In this case, we deduce that:

$$\mathbf{M}=\left(\begin{array}{cccc}0.4\hfill & 1& 0& 0\\ 0.5\hfill & 0& 1& 0\\ 0.3\hfill & 0& 0& 1\\ 0.2\hfill & 0& 0& 0\end{array}\right)\mathbf{Q}=\left(\begin{array}{ccc}0.99\hfill & 0.01\hfill & 0\hfill \\ 0.01\hfill & 0.99\hfill & 0\hfill \\ 0.05\hfill & 0.05\hfill & 0.9\hfill \end{array}\right)$$

It can be verified that $\mathbf{M}$ has as Perron-Frobeniüs eigenvalue $\rho =1.17$ and $\mathbf{Q}$ is a reducible matrix.

Also, taking into account (10),

$$\mathbf{Q}=\left(\begin{array}{cc}{\mathbf{Q}}_{\mathbf{11}}& \mathbf{0}\\ {\mathbf{Q}}_{\mathbf{21}}& {\mathbf{Q}}_{\mathbf{22}}\end{array}\right)$$

where:

$${\mathbf{Q}}_{\mathbf{11}}=\left(\begin{array}{cc}0.99\hfill & 0.01\hfill \\ 0.01\hfill & 0.99\hfill \end{array}\right),{\mathbf{Q}}_{\mathbf{21}}=\left(\begin{array}{cc}0.05& 0.05\end{array}\right),{\mathbf{Q}}_{\mathbf{22}}=0.9$$

Thus, it is deduced as eigenvalue of ${\mathbf{Q}}_{\mathbf{22}}$, the value $\lambda =0.9$.

By using the language and environment for statistical computing and graphic R, see [23], initially taking:

$${\mathbf{X}}_{\mathbf{0}}=\left(\begin{array}{cccc}10& 10& 10& 10\\ 10& 10& 10& 10\\ 10& 10& 10& 10\end{array}\right)$$

we simulated a sequence of data from the mathematical model during a period of 30 years.

See Figure 1 where, in left graphic, is showed the evolution of the total number of females in each colony, i.e., ${\displaystyle \sum _{k=1}^4}{X}_n^{j,k}$, $j=1,2,3$, and in the right graphic, the logarithms of those values. Note that, in the left graphic, is observed a faster growth rate in colonies 1 and 2. In fact, right graphic shows a growth rate $\rho =1.17$ at these two colonies, and a growth rate $\lambda \rho =1.053$ at the colony 3.

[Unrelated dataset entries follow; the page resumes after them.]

import Literature.AlgebraicGeometry.Resolution.CobordantBlowupExtReesBridge
import HarnessLib

/-!
# The extended Rees algebra along a ring homomorphism: the coefficientwise map `T[t⁻¹, 𝒥ₙ tⁿ] → T'[t⁻¹, 𝒥ₙ' tⁿ]` (`𝒥ₙ T' ⊆ 𝒥ₙ'`),
# its values on `t⁻¹` and on the base, and the extension of the vertex ideal
# (door `HypersurfaceCentreConstruction`, stmt-ResolutionOfSingularities-19897; (desc-τ) case A′, the base-change brick `hbc` — first three clauses)

Topic: `Summits/ResolutionOfSingularities/ResolutionOfSingularities/Theorems`. Helper for the door item `HypersurfaceCentreConstruction`
(stmt-ResolutionOfSingularities-19897, route `WeightedInvariant`), line `local-engine`, def-free.  …Iota3TauDescentBaseTwoAssembly proves case (A′) of
(desc-τ) in the door setting MODULO `hbc`: a ring homomorphism `ψ : extReesAlgebra 𝒥 → extReesAlgebra 𝒥'` over `φ : T → T'`, `𝒥ₙ' = 𝒥ₙ T'`, with
(1) `ψ ∘ (T → B) = (T' → B') ∘ φ`, (2) `ψ t⁻¹ = t⁻¹`, (3) `vertex(B') ≤ vertex(B)·B'`, (4) order reflection at primes.  THIS FILE supplies `ψ` with
(1)–(3) for ANY ring homomorphism and ANY filtrations with `𝒥ₙ T' ≤ 𝒥ₙ'` ((3) under `𝒥ₙ' = 𝒥ₙ T'`): the restriction of the coefficientwise map
`AddMonoidAlgebra.mapRingHom ℤ φ` of Laurent polynomials (the tree's `IdealFiltration.extendedReesMap` on the `extReesAlgebra` carrier).

* `extReesAlgebra.mapRingHom_mem` — the coefficientwise map carries `extReesAlgebra 𝒥` into `extReesAlgebra 𝒥'`;
* **`extReesAlgebra.exists_map`** — ∃ `ψ` with (1), (2), its value `ψ (a tⁿ) = φ(a) tⁿ` on Laurent monomials, and (3) when `𝒥ₙ' = 𝒥ₙ T'`.

Clause (4) (order reflection) is the flat base change `B ⊗_T T' ≅ B'` (Mathlib `AddMonoidAlgebra.scalarTensorEquiv` + flatness) and formal
smoothness of the localised maps; it is NOT in this file.

[OURS · L1 W4.3 · (desc-τ) case A′, base-change brick (1)–(3)]  Replaces the role of NO printed item; NOT a statement of the manuscript under
review [claim: Hironaka2017, status: under-review]; AI work, weaker than expert review.  No definition; no axiom.

## References

* J. Włodarczyk, *Functorial resolution by torus actions*, arXiv:2203.03090, Def. 2.3.5, App. Def. 5.1.1 (functoriality of `B = Spec 𝒪[t⁻¹, 𝒥 t]`).
  [Wlodarczyk2022]
-/

noncomputable section

set_option linter.dupNamespace false -- mandated namespace `Summit.<Summit>.<Problem>` of this single-conjunct summit

open scoped LaurentPolynomial
open LaurentPolynomial Literature.AlgebraicGeometry.Resolution

namespace Summit.ResolutionOfSingularities.ResolutionOfSingularities.Cruxes.HypersurfaceCentreConstruction.LocalEngine

namespace ExtReesMap

variable {A A' : Type} [CommRing A] [CommRing A'] (φ : A →+* A') (I : ℕ → Ideal A) (I' : ℕ → Ideal A')

/-- Coefficientwise maps fix the monomials `tⁿ`. [folklore] -/
theorem mapRingHom_T (n : ℤ) : AddMonoidAlgebra.mapRingHom ℤ φ (T n : A[T;T⁻¹]) = T n := by
  change AddMonoidAlgebra.mapRingHom ℤ φ (AddMonoidAlgebra.single n (1 : A)) = AddMonoidAlgebra.single n (1 : A')
  rw [AddMonoidAlgebra.mapRingHom_single, map_one]

/-- Coefficientwise maps act on constants through the coefficient map. [folklore] -/
theorem mapRingHom_C (a : A) : AddMonoidAlgebra.mapRingHom ℤ φ (C a) = C (φ a) := by
  rw [← single_eq_C, AddMonoidAlgebra.mapRingHom_single, single_eq_C]

/-- **The coefficientwise map carries `A[t⁻¹, 𝒥ₙ tⁿ]` into `A'[t⁻¹, 𝒥ₙ' tⁿ]`** when `φ(𝒥ₙ) ⊆ 𝒥ₙ'` (generators go to generators).
[cite: Wlodarczyk2022, App. Def. 5.1.1] -/
theorem mapRingHom_mem (hle : ∀ n, (I n).map φ ≤ I' n) {b : A[T;T⁻¹]} (hb : b ∈ extReesAlgebra I) :
    AddMonoidAlgebra.mapRingHom ℤ φ b ∈ extReesAlgebra I' := by
  induction hb using Algebra.adjoin_induction with
  | mem x hx =>
    rcases hx with rfl | ⟨n, hn, a, ha, rfl⟩
    · rw [mapRingHom_T]
      exact (extReesAlgebra.tInv I').2
    · rw [map_mul, mapRingHom_C, mapRingHom_T]
      exact extReesAlgebra.C_mul_T_mem I' hn (hle n (Ideal.mem_map_of_mem φ ha))
  | algebraMap a =>
    rw [← C_eq_algebraMap, mapRingHom_C, C_eq_algebraMap]
    exact Subalgebra.algebraMap_mem _ (φ a)
  | add x y _ _ hx hy => rw [map_add]; exact add_mem hx hy
  | mul x y _ _ hx hy => rw [map_mul]; exact mul_mem hx hy

/-- **THE BASE-CHANGE HOMOMORPHISM OF EXTENDED REES ALGEBRAS** along `φ : A → A'` with `φ(𝒥ₙ) ⊆ 𝒥ₙ'`: a ring homomorphism
`ψ : A[t⁻¹, 𝒥ₙ tⁿ] → A'[t⁻¹, 𝒥ₙ' tⁿ]` which is the coefficientwise map on Laurent polynomials, so that (1) `ψ ∘ (A → B) = (A' → B') ∘ φ`,
(2) `ψ t⁻¹ = t⁻¹`, `ψ (a tⁿ) = φ(a) tⁿ`; and (3) if moreover `𝒥ₙ' = 𝒥ₙ A'` for `n ≥ 1`, the vertex ideal of `B'` lies in the extension of the
vertex ideal of `B`. [cite: Wlodarczyk2022, Def. 2.3.5, App. Def. 5.1.1] -/
theorem exists_map (hle : ∀ n, (I n).map φ ≤ I' n) :
    ∃ ψ : extReesAlgebra I →+* extReesAlgebra I',
      (∀ b, ((ψ b : extReesAlgebra I') : A'[T;T⁻¹]) = AddMonoidAlgebra.mapRingHom ℤ φ (b : A[T;T⁻¹])) ∧
      (∀ a : A, ψ (algebraMap A (extReesAlgebra I) a) = algebraMap A' (extReesAlgebra I') (φ a)) ∧
      ψ (extReesAlgebra.tInv I) = extReesAlgebra.tInv I' ∧
      ((∀ n, 0 < n → I' n = (I n).map φ) →
        extReesAlgebra.vertexIdeal I' ≤ (extReesAlgebra.vertexIdeal I).map ψ) := by
  classical
  let ψ : extReesAlgebra I →+* extReesAlgebra I' :=
    ((AddMonoidAlgebra.mapRingHom ℤ φ).comp (extReesAlgebra I).val.toRingHom).codRestrict (extReesAlgebra I')
      fun b => mapRingHom_mem φ I I' hle b.2
  have hψ : ∀ b, ((ψ b : extReesAlgebra I') : A'[T;T⁻¹]) = AddMonoidAlgebra.mapRingHom ℤ φ (b : A[T;T⁻¹]) := fun _ => rfl
  refine ⟨ψ, hψ, fun a => ?_, ?_, fun heq => ?_⟩
  · apply Subtype.ext
    rw [hψ, Subalgebra.coe_algebraMap, Subalgebra.coe_algebraMap, ← C_eq_algebraMap, ← C_eq_algebraMap, mapRingHom_C]
  · apply Subtype.ext
    rw [hψ, extReesAlgebra.coe_tInv, extReesAlgebra.coe_tInv, mapRingHom_T]
  · -- the vertex ideal of `B'` is generated by the `a' tⁿ`, `a' ∈ 𝒥ₙ' = 𝒥ₙ A' = span (φ '' 𝒥ₙ)`
    rw [extReesAlgebra.vertexIdeal, Ideal.span_le]
    rintro g ⟨n, hn, a', ha', hg⟩
    rw [SetLike.mem_coe]
    have hle' : (I n).map φ ≤ I' n := hle n
    rw [heq n hn] at ha'
    have key : ∀ (h : C a' * T (n : ℤ) ∈ extReesAlgebra I'),
        (⟨C a' * T (n : ℤ), h⟩ : extReesAlgebra I') ∈ (extReesAlgebra.vertexIdeal I).map ψ := by
      refine Submodule.span_induction (p := fun a'' _ => ∀ (h : C a'' * T (n : ℤ) ∈ extReesAlgebra I'),
        (⟨C a'' * T (n : ℤ), h⟩ : extReesAlgebra I') ∈ (extReesAlgebra.vertexIdeal I).map ψ) ?_ ?_ ?_ ?_ ha'
      · rintro _ ⟨a, ha, rfl⟩ h
        have hgen : (⟨C a * T (n : ℤ), extReesAlgebra.C_mul_T_mem I hn ha⟩ : extReesAlgebra I) ∈ extReesAlgebra.vertexIdeal I :=
          Ideal.subset_span ⟨n, hn, a, ha, rfl⟩
        have hψeq : ψ ⟨C a * T (n : ℤ), extReesAlgebra.C_mul_T_mem I hn ha⟩ = ⟨C (φ a) * T (n : ℤ), h⟩ := by
          apply Subtype.ext
          rw [hψ]
          change AddMonoidAlgebra.mapRingHom ℤ φ (C a * T (n : ℤ)) = C (φ a) * T (n : ℤ)
          rw [map_mul, mapRingHom_C, mapRingHom_T]
        rw [← hψeq]
        exact Ideal.mem_map_of_mem ψ hgen
      · intro h
        have h0 : (⟨C (0 : A') * T (n : ℤ), h⟩ : extReesAlgebra I') = 0 := by
          apply Subtype.ext
          change C (0 : A') * T (n : ℤ) = 0
          rw [map_zero, zero_mul]
        rw [h0]; exact zero_mem _
      · intro a₁ a₂ ha₁ ha₂ h₁ h₂ h
        have hm₁ : C a₁ * T (n : ℤ) ∈ extReesAlgebra I' := extReesAlgebra.C_mul_T_mem I' hn (hle' ha₁)
        have hm₂ : C a₂ * T (n : ℤ) ∈ extReesAlgebra I' := extReesAlgebra.C_mul_T_mem I' hn (hle' ha₂)
        have hsum : (⟨C (a₁ + a₂) * T (n : ℤ), h⟩ : extReesAlgebra I') = ⟨_, hm₁⟩ + ⟨_, hm₂⟩ := by
          apply Subtype.ext
          change C (a₁ + a₂) * T (n : ℤ) = C a₁ * T (n : ℤ) + C a₂ * T (n : ℤ)
          rw [map_add, add_mul]
        rw [hsum]
        exact add_mem (h₁ hm₁) (h₂ hm₂)
      · intro c a₁ ha₁ h₁ h
        have hm₁ : C a₁ * T (n : ℤ) ∈ extReesAlgebra I' := extReesAlgebra.C_mul_T_mem I' hn (hle' ha₁)
        have hprod : (⟨C (c • a₁) * T (n : ℤ), h⟩ : extReesAlgebra I') = algebraMap A' (extReesAlgebra I') c * ⟨_, hm₁⟩ := by
          apply Subtype.ext
          rw [Subalgebra.coe_mul, Subalgebra.coe_algebraMap, ← C_eq_algebraMap]
          change C (c • a₁) * T (n : ℤ) = C c * (C a₁ * T (n : ℤ))
          rw [smul_eq_mul, map_mul, mul_assoc]
        rw [hprod]
        exact Ideal.mul_mem_left _ _ (h₁ hm₁)
    have hgmem : C a' * T (n : ℤ) ∈ extReesAlgebra I' := hg ▸ g.2
    have hgeq : g = ⟨C a' * T (n : ℤ), hgmem⟩ := Subtype.ext hg
    rw [hgeq]
    exact key hgmem

end ExtReesMap

end Summit.ResolutionOfSingularities.ResolutionOfSingularities.Cruxes.HypersurfaceCentreConstruction.LocalEngine

end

Figure 1. Evolution, during a period of 30 years, of the total number of females in each colony (left graphic) and its corresponding logarithms (right graphic).

If the proportion of immigrants towards other colonies increases, “source” colonies can become extinct whereas “receptor” colonies keep growing at the same rate. This fact can be shown by modifying the matrix $\mathbf{Q}$ of the previous example. In fact, if we set

$$q_{31}=q_{32}=0.1q_{33}=0.8$$

then $\rho =1.17$ and $\lambda \rho =0.936$, so colony 3 will become eventually extinct. This can be observed in Figure 2. Right graphic shows clearly how the growth rate at colonies 1 and 2 is $\rho =1.17$, but the graphic of logarithms for colony 3 reach the value 0 at the year 28 and then can not be computed for the subsequent years due to the extinction of the population.

Figure 2. Evolution, during a period of 30 years, of the total number of females in each colony (left graphic) and its corresponding logarithms (right graphic).

5. Conclusions

This paper proposes a new class of stochastic models to describe the demographic dynamics of complex biological systems formed by various populations in which several types of individuals live, and immigration-emigration phenomena among the involved populations are allowed. The novelty we introduce is that these migratory phenomena take place among several observed populations. Thus, we know from where immigrants come and to where emigrants go. The introduced models are mathematically described through a sequence of random matrices in which rows and columns represent the various populations and the several types of individuals, respectively. By considering a methodology based on multitype branching process theory, several probabilistic properties are established and some limit results are derived. The results obtained have interest in biology and ecology, especially in studies about population dynamics of species.

An open problem for research, is to study results on statistical inference about the more informative parameters involved in the probability model. In particular, it is of great theoretical and practical interest to determine appropriate estimators for the elements of the matrices $\mathbf{M}$ and $\mathbf{Q}$. To this end, some estimation procedures based on Bayesian analysis, such as Approximated Bayesian Computation (ABC) methods or Markov Chain Monte Carlo (MCMC) algorithm, will be useful tools.